Martin Gamboš

Personal information
- Date of birth: 23 January 1998 (age 28)
- Place of birth: Žilina, Slovakia
- Height: 1.80 m (5 ft 11 in)
- Position: Midfielder

Team information
- Current team: Rustavi
- Number: 23

Youth career
- Žilina
- 2010–2014: Regensburg
- 2014–2017: Munich 1860

Senior career*
- Years: Team / Apps / (Gls)
- 2017: Munich 1860 II / 1 / (0)
- 2018–2020: Žilina / 12 / (1)
- 2019–2020: → Spartak Trnava (loan) / 21 / (1)
- 2021: Senica / 13 / (0)
- 2021: ViOn Zlaté Moravce / 15 / (0)
- 2022: Viktoria 1889 Berlin / 8 / (0)
- 2022–2023: Västerås SK / 24 / (1)
- 2023–2025: Noah / 43 / (1)
- 2025–2026: Komárno / 21 / (0)
- 2026–: Rustavi / 2 / (0)

International career^{‡}
- 2018: Slovakia U20 / 2 / (1)
- 2019: Slovakia U21 / 5 / (1)

= Martin Gamboš =

Slovak footballer

Martin Gamboš (born 23 January 1998) is a Slovak professional footballer who plays as a midfielder for Georgian club Rustavi.

==Club career==
===Žilina===
Gamboš made his Fortuna Liga debut for Žilina against Ružomberok on 4 August 2018.

===Senica===
Despite being a local player at Žilina, Gamboš was swapped for Tenton Yenne as he transferred to Senica.

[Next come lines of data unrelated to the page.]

import Literature.NumberTheory.Sieve.HeathBrownCubicFLSequencesA
import Literature.NumberTheory.Sieve.HeathBrownCubicUpperBoundTools
import Mathlib.NumberTheory.LSeries.Dirichlet
import Mathlib.NumberTheory.ZetaValues
import HarnessLib

/-!
# Heath-Brown's Lemma 3.5, III: the remainders of `𝒜` — coprime pairs, and the level from Lemma 3.2

Third file of the proof of the named fact `HeathBrown2001_lemma_3_5`
(`HeathBrownCubicSieveDecomposition`; D. R. Heath-Brown, *Primes represented by `x³ + 2y³`*, Acta
Math. 186 (2001), Lemma 3.5, §6), continuing `HeathBrownCubicFLSequencesA`. There the remainders of the
Fundamental Lemma for the rational sequences `𝒜_q` were bounded by the Type I errors
`|#𝒜^(K)_R − (6η²X²/π²)ρ₂(R)/N(R)|` of Lemma 3.2 (`abs_remainder_seqA_le`); summed over the chains and
the sieve moduli these run over all ideals `R` of square-free norm `≤ X^{1+τ}D ≤ X^{3/2}` (p. 35:
"`≪ ∑_{r ≤ X^{3/2}} μ(r)²τ(r)² |#𝒜_r − (6η²X²/π²)ρ₀(r)/r| ≪ X^{7/4}(log X)^c` by Lemma 2.1"). This file
PROVES the two inputs of that estimate:

* `exists_abs_countA_one_sub_sizeA_le` — **the number of coprime pairs in the box**:
  `|#𝒜^(K) − 6η²X²/π²| ≤ 40 X (1 + log X)` for `X ≥ 2`, `0 ≤ η ≤ 1` (the term `R = 1`, which the
  range `Q < N(R) ≤ 2Q`, `Q ≥ 1`, of Lemma 3.2 omits), by Möbius inversion over `gcd(x, y)`
  (`card_coprime_pairs_eq_sum_moebius`, the `d`-sum of (5.3) at `R = 1`), `⌊b/e⌋ − ⌊a/e⌋ = L/e + O(1)`,
  and `∑ μ(n)/n² = 6/π²` with the tail `∑_{n>M} 1/n² ≤ 1/M` (`tsum_moebiusSq`,
  `abs_sum_moebiusSq_sub_le`; Mathlib's `L(ζ,2)L(μ,2) = 1` and `ζ(2) = π²/6`);
* `level_of_typeI_A` — **from `HeathBrown2001_typeI_A` (Lemma 3.2, a named fact of
  `HeathBrownCubicSieveSetup`, here a HYPOTHESIS): there are `θ < 2` (`θ = 15/8`) and `C, X₀` with
  `∑_{N(R) square-free ≤ X^{3/2}} |#𝒜^(K)_R − (6η²X²/π²)ρ₂(R)/N(R)| ≤ C X^θ`** for `X ≥ X₀`,
  `exp(−(log X)^{1/3}) ≤ η ≤ 1`, by Lemma 3.2 with `A = 1` on the `≤ 4 log X` dyadic blocks `(2^j, 2^{j+1}]`
  (each `≪ X^{7/4}(log X)^c`), plus the coprime-pair count at `R = 1`.

The second statement is spelled out (rather than named) so that the proof of Lemma 3.5 can take it
as an explicit hypothesis, to be fed either by Lemma 3.2 (this theorem) or by any direct proof of a
level `X^{3/2}` with a power saving.

## References

* D. R. Heath-Brown, *Primes represented by `x³ + 2y³`*, Acta Math. 186 (2001), 1–84: Lemma 3.2 (p. 11),
  (5.3)–(5.4) (pp. 30–31), §6 p. 35. [cite: HeathBrownActa2001, §6 p. 35]

## Mathlib / tree search

Mathlib: `ArithmeticFunction.LSeries_zeta_mul_Lseries_moebius`, `ArithmeticFunction.LSeries_zeta_eq_riemannZeta`,
`riemannZeta_two`, `ArithmeticFunction.moebius_mul_coe_zeta`, `ArithmeticFunction.coe_mul_zeta_apply`,
`Nat.Ioc_filter_dvd_card_eq_div`, `sum_Ioc_inv_sq_le_sub`, `Real.tsum_le_of_sum_range_le`,
`Summable.sum_add_tsum_nat_add`, `norm_tsum_le_tsum_norm`, `Complex.ofReal_tsum`,
`isLittleO_log_rpow_rpow_atTop`, `Ideal.absNorm_eq_one_iff`, `Nat.pow_log_le_self`. Tree:
`HeathBrownCubicFLSequencesA` (`sizeA`), `HeathBrownCubicSieveSetup` (`boxPairs`, `countA`, `APairs_one`,
`rho₂`, `idealDivisorCount`, `HeathBrown2001_typeI_A`), `HeathBrownCubicUpperBoundTools`
(`sum_inv_le_one_add_log`, `dyadIdx`, `pow_dyadIdx_lt`, `le_pow_dyadIdx_succ`, `sum_union_le_add`).
-/

noncomputable section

Gamboš had signed a two-year contract with a one-year further option with the club. He cited lack of opportunities and interest at MŠK as the main reasons for his transfer.

===ViOn Zlaté Moravce===
In June 2021, Gamboš signed a two-year contract with Zlaté Moravce. He made his debut on 23 July in a 4–0 away loss to AS Trenčín, coming on as a first-half substitute for Martin Tóth.

===Viktoria 1889 Berlin===
On 1 February 2022, Gamboš joined Viktoria 1889 Berlin in the German 3. Liga.

===Komárno===
On 30 August 2025, Komárno announced the signing of Gamboš.